(Stored data)
/-- **Second differences of `e^{−H(X)}` in `H` on a `k`-polymer, torus data** ([ABKM19] Lemma 9.3,
`D²E`, polymer level, difference form).  For the torus data (`AbkmWeightBounds`, `h² ≥ h₀²`), `k ≤ N`,
a `k`-polymer `X`, and relevant Hamiltonians with `‖H‖, ‖H+Y‖, ‖H+Z‖, ‖H+Y+Z‖ ≤ 1/16` and
`‖Y‖, ‖Z‖ ≤ 1/32` (coefficient norms at `(𝔥_k, L^k, L^{dk})`):
`|e^{−(H+Y+Z)(X)} − e^{−(H+Y)(X)} − e^{−(H+Z)(X)} + e^{−H(X)}|_{T_k^{X*}, W_k^X}
 ≤ [(a+α+β)^m − (a+α)^m − (a+β)^m + a^m] + [(a+γ)^m − a^m]`, `m = |X|_k`.
[cite: AdamsBuchholzKoteckyMuller2019, Lemma 9.3 (9.13)] -/
theorem tayNormLE_expNegH_secondDiff_polymer_abkm {L N Mord R n p r₀ k : ℕ} {θbar lam μ δ₁ δ₀ A𝒫 h A : ℝ}
    {𝒞 : ℕ → (Fin d → ZMod M) → ℝ} (hd : 2 ≤ d) (hLodd : Odd L) (hM : M = L ^ N) (hk : k ≤ N)
    (hp : d / 2 + 1 ≤ p) (hMord : d / 2 + 1 ≤ Mord)
    (hB : AbkmWeightBounds L N Mord R n θbar lam μ δ₁ δ₀ A𝒫 𝒞
      (abkmWeightData L N Mord R θbar (schedDelta δ₀ δ₁ N) 𝒞))
    (hδ₀ : 0 < δ₀) (hδ₁ : 0 < δ₁) (hh : 0 < h) (hh0 : hZeroSq d R δ₀ δ₁ ≤ h ^ 2)
    {H Y Z : RelevantHamiltonian ℂ d}
    (hH : hamNorm (fieldWt h (L : ℝ) d k) ((L : ℝ) ^ k) (L ^ (d * k)) H ≤ 1 / 16)
    (hHY : hamNorm (fieldWt h (L : ℝ) d k) ((L : ℝ) ^ k) (L ^ (d * k)) (H + Y) ≤ 1 / 16)
    (hHZ : hamNorm (fieldWt h (L : ℝ) d k) ((L : ℝ) ^ k) (L ^ (d * k)) (H + Z) ≤ 1 / 16)
    (hHYZ : hamNorm (fieldWt h (L : ℝ) d k) ((L : ℝ) ^ k) (L ^ (d * k)) (H + Y + Z) ≤ 1 / 16)
    (hY : hamNorm (fieldWt h (L : ℝ) d k) ((L : ℝ) ^ k) (L ^ (d * k)) Y ≤ 1 / 32)
    (hZ : hamNorm (fieldWt h (L : ℝ) d k) ((L : ℝ) ^ k) (L ^ (d * k)) Z ≤ 1 / 32)
    {X : Finset (Fin d → ZMod M)} (hX : IsPolymer (L ^ k) X) :
    TayNormLE ((abkmNormParams L N Mord R p r₀ h θbar A (schedDelta δ₀ δ₁ N) 𝒞).gauge k X) r₀
      (expWeight (strongCoef h N k • derivForm (L : ℝ) k (diffIndex d Mord)
        (boxDensity (boxRad R L k) (boxWt (L : ℝ) d k) X)))
      (fun φ => expNegH (H + Y + Z) X φ - expNegH (H + Y) X φ - expNegH (H + Z) X φ + expNegH H X φ)
      ((((Real.exp (1 / 4) + 16 * Real.exp (3 / 8) * hamNorm (fieldWt h (L : ℝ) d k) ((L : ℝ) ^ k) (L ^ (d * k)) Y
            + 16 * Real.exp (3 / 8) * hamNorm (fieldWt h (L : ℝ) d k) ((L : ℝ) ^ k) (L ^ (d * k)) Z) ^ numBlocks (L ^ k) X
          - (Real.exp (1 / 4) + 16 * Real.exp (3 / 8) * hamNorm (fieldWt h (L : ℝ) d k) ((L : ℝ) ^ k) (L ^ (d * k)) Y)
              ^ numBlocks (L ^ k) X)
        - ((Real.exp (1 / 4) + 16 * Real.exp (3 / 8) * hamNorm (fieldWt h (L : ℝ) d k) ((L : ℝ) ^ k) (L ^ (d * k)) Z)
              ^ numBlocks (L ^ k) X - Real.exp (1 / 4) ^ numBlocks (L ^ k) X))
        + ((Real.exp (1 / 4) + 256 * Real.exp (1 / 4) * hamNorm (fieldWt h (L : ℝ) d k) ((L : ℝ) ^ k) (L ^ (d * k)) Y
              * hamNorm (fieldWt h (L : ℝ) d k) ((L : ℝ) ^ k) (L ^ (d * k)) Z) ^ numBlocks (L ^ k) X
          - Real.exp (1 / 4) ^ numBlocks (L ^ k) X)) := by
  set P := abkmNormParams L N Mord R p r₀ h θbar A (schedDelta δ₀ δ₁ N) 𝒞 with hP
  set W := abkmWeightData L N Mord R θbar (schedDelta δ₀ δ₁ N) 𝒞 with hW
  set s := L ^ k with hs
  set nY := hamNorm (fieldWt h (L : ℝ) d k) ((L : ℝ) ^ k) (L ^ (d * k)) Y with hnY
  set nZ := hamNorm (fieldWt h (L : ℝ) d k) ((L : ℝ) ^ k) (L ^ (d * k)) Z with hnZ
  set a := Real.exp (1 / 4) with hadef
  set α := 16 * Real.exp (3 / 8) * nY with hαdef
  set β := 16 * Real.exp (3 / 8) * nZ with hβdef
  set γ := 256 * Real.exp (1 / 4) * nY * nZ with hγdef
  have hL0 : (0 : ℝ) < L := by exact_mod_cast hLodd.pos
  obtain ⟨t, ht⟩ : ∃ t, N = k + t := ⟨N - k, by omega⟩
  have hMt : M = s * L ^ t := by rw [hs, ← pow_add, ← ht]; exact hM
  have htodd : Odd (L ^ t) := hLodd.pow
  have hsodd : Odd s := hLodd.pow
  have h𝔥 : 0 < fieldWt h (L : ℝ) d k := fieldWt_pos hh hL0 d k
  have hR0 : (0 : ℝ) < (L : ℝ) ^ k := by positivity
  have hnY0 : 0 ≤ nY := hamNorm_nonneg h𝔥.le hR0.le _ _
  have hnZ0 : 0 ≤ nZ := hamNorm_nonneg h𝔥.le hR0.le _ _
  have ha0 : 0 ≤ a := (Real.exp_pos _).le
  have hα0 : 0 ≤ α := by positivity
  have hβ0 : 0 ≤ β := by positivity
  have hγ0 : 0 ≤ γ := by positivity
  -- strong family
  set G : ℕ → Finset (Fin d → ZMod M) → Matrix (Fin d → ZMod M) (Fin d → ZMod M) ℝ :=
    fun j Y' => strongCoef h N j • derivForm (L : ℝ) j (diffIndex d Mord)
      (boxDensity (boxRad R L j) (boxWt (L : ℝ) d j) Y') with hG
  have hGs : W.StrongDominated G fun _ X Y => Disjoint X Y :=
    hB.strong (diffIndex d Mord) (fun α hα => hα) (strongCoef h N) (strongCoef_le hδ₀ hδ₁ hh hh0)
  have hX' : IsPolymer s X := hX
  have hcard : ∀ x : Fin d → ZMod M, (blockOf s x).card = L ^ (d * k) := fun x => by
    rw [TorusPolymer.card_blockOf hMt hsodd htodd x, hs, ← pow_mul, mul_comm]
  have hgauge : ∀ Y' ⊆ X, ∀ ξ, ‖P.gauge k Y' ξ‖ ≤ ‖P.gauge k X ξ‖ := fun Y' hY' ξ =>
    norm_fieldGauge_mono_set _ _ _ (thicken_mono _ hY') ξ
  have hleb : ∀ B ∈ blocks s X, ∀ ξ, ‖P.gauge k B ξ‖ ≤ ‖P.gauge k X ξ‖ := fun B hBm =>
    hgauge B (hX'.subset_of_mem_blocks hBm)
  -- per-block estimates (Lemma 9.3: value, Lipschitz, second difference)
  have hval : ∀ (H₀ : RelevantHamiltonian ℂ d), hamNorm (fieldWt h (L : ℝ) d k) ((L : ℝ) ^ k) (L ^ (d * k)) H₀ ≤ 1 / 8 →
      ∀ B ∈ blocks s X, TayNormLE (P.gauge k B) r₀ (expWeight (G k B)) (expNegH H₀ B) a := by
    intro H₀ hH₀ B hBm
    obtain ⟨x, -, rfl⟩ := mem_blocks.1 hBm
    have hH₀' : hamNorm (fieldWt h (L : ℝ) d k) ((L : ℝ) ^ k) (blockOf s x).card H₀ ≤ 1 / 8 := by
      rw [hcard x]; exact hH₀
    exact tayNormLE_expNegH_strong_abkm (R := R) (N := N) (Mord := Mord) hd hLodd hM hk hh hMord hp
      (subset_thicken (P.rad k) (blockOf s x)) r₀ hH₀'
  have hlip : ∀ (H₁ H₂ : RelevantHamiltonian ℂ d),
      hamNorm (fieldWt h (L : ℝ) d k) ((L : ℝ) ^ k) (L ^ (d * k)) H₁ ≤ 1 / 16 →
      hamNorm (fieldWt h (L : ℝ) d k) ((L : ℝ) ^ k) (L ^ (d * k)) H₂ ≤ 1 / 16 →
      ∀ B ∈ blocks s X, TayNormLE (P.gauge k B) r₀ (expWeight (G k B))
        (fun φ => expNegH H₁ B φ - expNegH H₂ B φ)
        (16 * Real.exp (3 / 8) * hamNorm (fieldWt h (L : ℝ) d k) ((L : ℝ) ^ k) (L ^ (d * k)) (H₁ - H₂)) := by
    intro H₁ H₂ hH₁ hH₂ B hBm
    obtain ⟨x, -, rfl⟩ := mem_blocks.1 hBm
    have h1 : hamNorm (fieldWt h (L : ℝ) d k) ((L : ℝ) ^ k) (blockOf s x).card H₁ ≤ 1 / 16 := by rw [hcard x]; exact hH₁
    have h2 : hamNorm (fieldWt h (L : ℝ) d k) ((L : ℝ) ^ k) (blockOf s x).card H₂ ≤ 1 / 16 := by rw [hcard x]; exact hH₂
    have h := tayNormLE_expNegH_sub_strong_abkm (R := R) (N := N) (Mord := Mord) hd hLodd hM hk hh hMord hp
      (subset_thicken (P.rad k) (blockOf s x)) r₀ h1 h2
    rw [hcard x] at h
    exact h
  have hsec : ∀ B ∈ blocks s X, TayNormLE (P.gauge k B) r₀ (expWeight (G k B))
      (fun φ => expNegH (H + Y + Z) B φ - expNegH (H + Y) B φ - expNegH (H + Z) B φ + expNegH H B φ) γ := by
    intro B hBm
    obtain ⟨x, -, rfl⟩ := mem_blocks.1 hBm
    have h1 : hamNorm (fieldWt h (L : ℝ) d k) ((L : ℝ) ^ k) (blockOf s x).card H ≤ 1 / 16 := by rw [hcard x]; exact hH
    have h2 : hamNorm (fieldWt h (L : ℝ) d k) ((L : ℝ) ^ k) (blockOf s x).card Y ≤ 1 / 32 := by rw [hcard x]; exact hY
    have h3 : hamNorm (fieldWt h (L : ℝ) d k) ((L : ℝ) ^ k) (blockOf s x).card Z ≤ 1 / 32 := by rw [hcard x]; exact hZ
    have h := tayNormLE_expNegH_secondDiff_strong_abkm (R := R) (N := N) (Mord := Mord) hd hLodd hM hk hh hMord hp
      (subset_thicken (P.rad k) (blockOf s x)) r₀ h1 h2 h3
    rw [hcard x] at h
    exact h
  -- regularity and locality of the block functionals
  have hEd : ∀ (H₀ : RelevantHamiltonian ℂ d) (B : Finset (Fin d → ZMod M)), ContDiff ℝ r₀ (expNegH H₀ B) :=
    fun H₀ B => (contDiff_eval H₀ B (n := r₀)).neg.cexp
  have hEloc : ∀ (H₀ : RelevantHamiltonian ℂ d), ∀ B ∈ blocks s X, IsGaugeLocal (P.gauge k B) (expNegH H₀ B) :=
    fun H₀ B _ => isGaugeLocal_cexp_neg_eval h𝔥.ne' hR0.ne' hp (subset_thicken _ _) H₀
  -- the sizes of the increments
  have eY : H + Y - H = Y := by abel
  have eZ' : H + Y + Z - (H + Y) = Z := by abel
  have hU : ∀ B ∈ blocks s X, TayNormLE (P.gauge k B) r₀ (expWeight (G k B))
      (fun φ => expNegH (H + Y) B φ - expNegH H B φ) α := by
    intro B hBm
    have h := hlip (H + Y) H hHY hH B hBm
    rw [eY] at h
    exact h
  have hWW : ∀ B ∈ blocks s X, TayNormLE (P.gauge k B) r₀ (expWeight (G k B))
      (fun φ => expNegH (H + Y + Z) B φ - expNegH (H + Y) B φ) β := by
    intro B hBm
    have h := hlip (H + Y + Z) (H + Y) hHYZ hHY B hBm
    rw [eZ'] at h
    exact h
  -- first bracket: `tayNormLE_prod_secondDiff` with `K = a⁰⁰`, `U = a¹⁰ − a⁰⁰`, `W = a¹¹ − a¹⁰`
  have h1 := tayNormLE_prod_secondDiff (T := P.gauge k X) (Ti := fun B => P.gauge k B)
    (wi := fun B => expWeight (G k B)) (Ki := fun B => expNegH H B)
    (Ui := fun B => fun φ => expNegH (H + Y) B φ - expNegH H B φ)
    (Wi := fun B => fun φ => expNegH (H + Y + Z) B φ - expNegH (H + Y) B φ)
    (c := fun _ => a) (u := fun _ => α) (v := fun _ => β)
    (w := fun φ => ∏ B ∈ blocks s X, expWeight (G k B) φ) (blocks s X)
    (hval H (hH.trans (by norm_num))) hU hWW hleb
    (fun B _ => hEd H B) (fun B _ => (hEd (H + Y) B).sub (hEd H B)) (fun B _ => (hEd (H + Y + Z) B).sub (hEd (H + Y) B))
    (hEloc H) (fun B hBm => IsGaugeLocal.op₂ _ (fun u v : ℂ => u - v) (hEloc (H + Y) B hBm) (hEloc H B hBm))
    (fun B hBm => IsGaugeLocal.op₂ _ (fun u v : ℂ => u - v) (hEloc (H + Y + Z) B hBm) (hEloc (H + Y) B hBm))
    (fun _ _ => ha0) (fun _ _ => hα0) (fun _ _ => hβ0) (fun φ => le_rfl)
  -- second bracket: `tayNormLE_prod_sub_prod` with base `a⁰¹` and increments `γ_B`
  have hΔ2 : ∀ B ∈ blocks s X, TayNormLE (P.gauge k B) r₀ (expWeight (G k B))
      (fun φ => (expNegH H B φ + (expNegH (H + Y + Z) B φ - expNegH (H + Y) B φ)) - expNegH (H + Z) B φ) γ := by
    intro B hBm
    have e : (fun φ => (expNegH H B φ + (expNegH (H + Y + Z) B φ - expNegH (H + Y) B φ)) - expNegH (H + Z) B φ)
        = fun φ => expNegH (H + Y + Z) B φ - expNegH (H + Y) B φ - expNegH (H + Z) B φ + expNegH H B φ := by
      funext φ; ring
    rw [e]; exact hsec B hBm
  have h2 := tayNormLE_prod_sub_prod (T := P.gauge k X) (Ti := fun B => P.gauge k B)
    (wi := fun B => expWeight (G k B))
    (Ki := fun B => fun φ => expNegH H B φ + (expNegH (H + Y + Z) B φ - expNegH (H + Y) B φ))
    (Ki' := fun B => expNegH (H + Z) B) (c := fun _ => a) (ρ := fun _ => γ)
    (w := fun φ => ∏ B ∈ blocks s X, expWeight (G k B) φ) (blocks s X)
    (hval (H + Z) (hHZ.trans (by norm_num))) hΔ2 hleb
    (fun B _ => (hEd H B).add ((hEd (H + Y + Z) B).sub (hEd (H + Y) B))) (fun B _ => hEd (H + Z) B)
    (fun B hBm => IsGaugeLocal.op₂ _ (fun u v : ℂ => u + v) (hEloc H B hBm)
      (IsGaugeLocal.op₂ _ (fun u v : ℂ => u - v) (hEloc (H + Y + Z) B hBm) (hEloc (H + Y) B hBm)))
    (hEloc (H + Z)) (fun _ _ => ha0) (fun _ _ => hγ0) (fun φ => le_rfl)
  -- add and identify
  have hA : ContDiff ℝ r₀ (fun φ => ∏ B ∈ blocks s X, (expNegH H B φ + (expNegH (H + Y) B φ - expNegH H B φ)
      + (expNegH (H + Y + Z) B φ - expNegH (H + Y) B φ))) :=
    contDiff_prod fun B _ => ((hEd H B).add ((hEd (H + Y) B).sub (hEd H B))).add
      ((hEd (H + Y + Z) B).sub (hEd (H + Y) B))
  have hBB : ContDiff ℝ r₀ (fun φ => ∏ B ∈ blocks s X, (expNegH H B φ + (expNegH (H + Y) B φ - expNegH H B φ))) :=
    contDiff_prod fun B _ => (hEd H B).add ((hEd (H + Y) B).sub (hEd H B))
  have hC : ContDiff ℝ r₀ (fun φ => ∏ B ∈ blocks s X, (expNegH H B φ + (expNegH (H + Y + Z) B φ - expNegH (H + Y) B φ))) :=
    contDiff_prod fun B _ => (hEd H B).add ((hEd (H + Y + Z) B).sub (hEd (H + Y) B))
  have hD : ContDiff ℝ r₀ (fun φ => ∏ B ∈ blocks s X, expNegH H B φ) := contDiff_prod fun B _ => hEd H B
  have hE : ContDiff ℝ r₀ (fun φ => ∏ B ∈ blocks s X, expNegH (H + Z) B φ) := contDiff_prod fun B _ => hEd (H + Z) B
  have h12 := TayNormLE.add h1 h2 (((hA.sub hBB).sub hC).add hD) (hC.sub hE)
  have hfun : ((fun φ => ∏ B ∈ blocks s X, (expNegH H B φ + (expNegH (H + Y) B φ - expNegH H B φ)
          + (expNegH (H + Y + Z) B φ - expNegH (H + Y) B φ))
        - ∏ B ∈ blocks s X, (expNegH H B φ + (expNegH (H + Y) B φ - expNegH H B φ))
        - ∏ B ∈ blocks s X, (expNegH H B φ + (expNegH (H + Y + Z) B φ - expNegH (H + Y) B φ))
        + ∏ B ∈ blocks s X, expNegH H B φ)
      + fun φ => ∏ B ∈ blocks s X, (expNegH H B φ + (expNegH (H + Y + Z) B φ - expNegH (H + Y) B φ))
        - ∏ B ∈ blocks s X, expNegH (H + Z) B φ)
      = fun φ => expNegH (H + Y + Z) X φ - expNegH (H + Y) X φ - expNegH (H + Z) X φ + expNegH H X φ := by
    funext φ
    simp only [Pi.add_apply]
    have hb : ∀ H₀ : RelevantHamiltonian ℂ d, ∏ B ∈ blocks s X, expNegH H₀ B φ = expNegH H₀ X φ :=
      fun H₀ => bprod_cexp_neg_eval H₀ hX' φ
    have e1 : ∏ B ∈ blocks s X, (expNegH H B φ + (expNegH (H + Y) B φ - expNegH H B φ)
        + (expNegH (H + Y + Z) B φ - expNegH (H + Y) B φ)) = expNegH (H + Y + Z) X φ := by
      rw [← hb (H + Y + Z)]
      exact Finset.prod_congr rfl fun B _ => by ring
    have e2 : ∏ B ∈ blocks s X, (expNegH H B φ + (expNegH (H + Y) B φ - expNegH H B φ)) = expNegH (H + Y) X φ := by
      rw [← hb (H + Y)]
      exact Finset.prod_congr rfl fun B _ => by ring
    have e3 : ∏ B ∈ blocks s X, expNegH H B φ = expNegH H X φ := hb H
    have e4 : ∏ B ∈ blocks s X, expNegH (H + Z) B φ = expNegH (H + Z) X φ := hb (H + Z)
    rw [e1, e2, e3, e4]
    ring
  have hWeq : (fun φ : (Fin d → ZMod M) → ℝ => ∏ B ∈ blocks s X, expWeight (G k B) φ) = expWeight (G k X) :=
    funext fun φ => prod_expWeight_blocks hGs k s hX' φ
  rw [hfun, hWeq] at h12
  simp only [Finset.prod_const, card_blocks_eq_numBlocks] at h12
  convert h12 using 2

### [REQUIREMENT]
Each line of the data that holds the word "AbkmWeightBounds" should be copied.

### [OUTPUT OF THE EXERCISE]
`D²E`, polymer level, difference form).  For the torus data (`AbkmWeightBounds`, `h² ≥ h₀²`), `k ≤ N`,
    (hB : AbkmWeightBounds L N Mord R n θbar lam μ δ₁ δ₀ A𝒫 𝒞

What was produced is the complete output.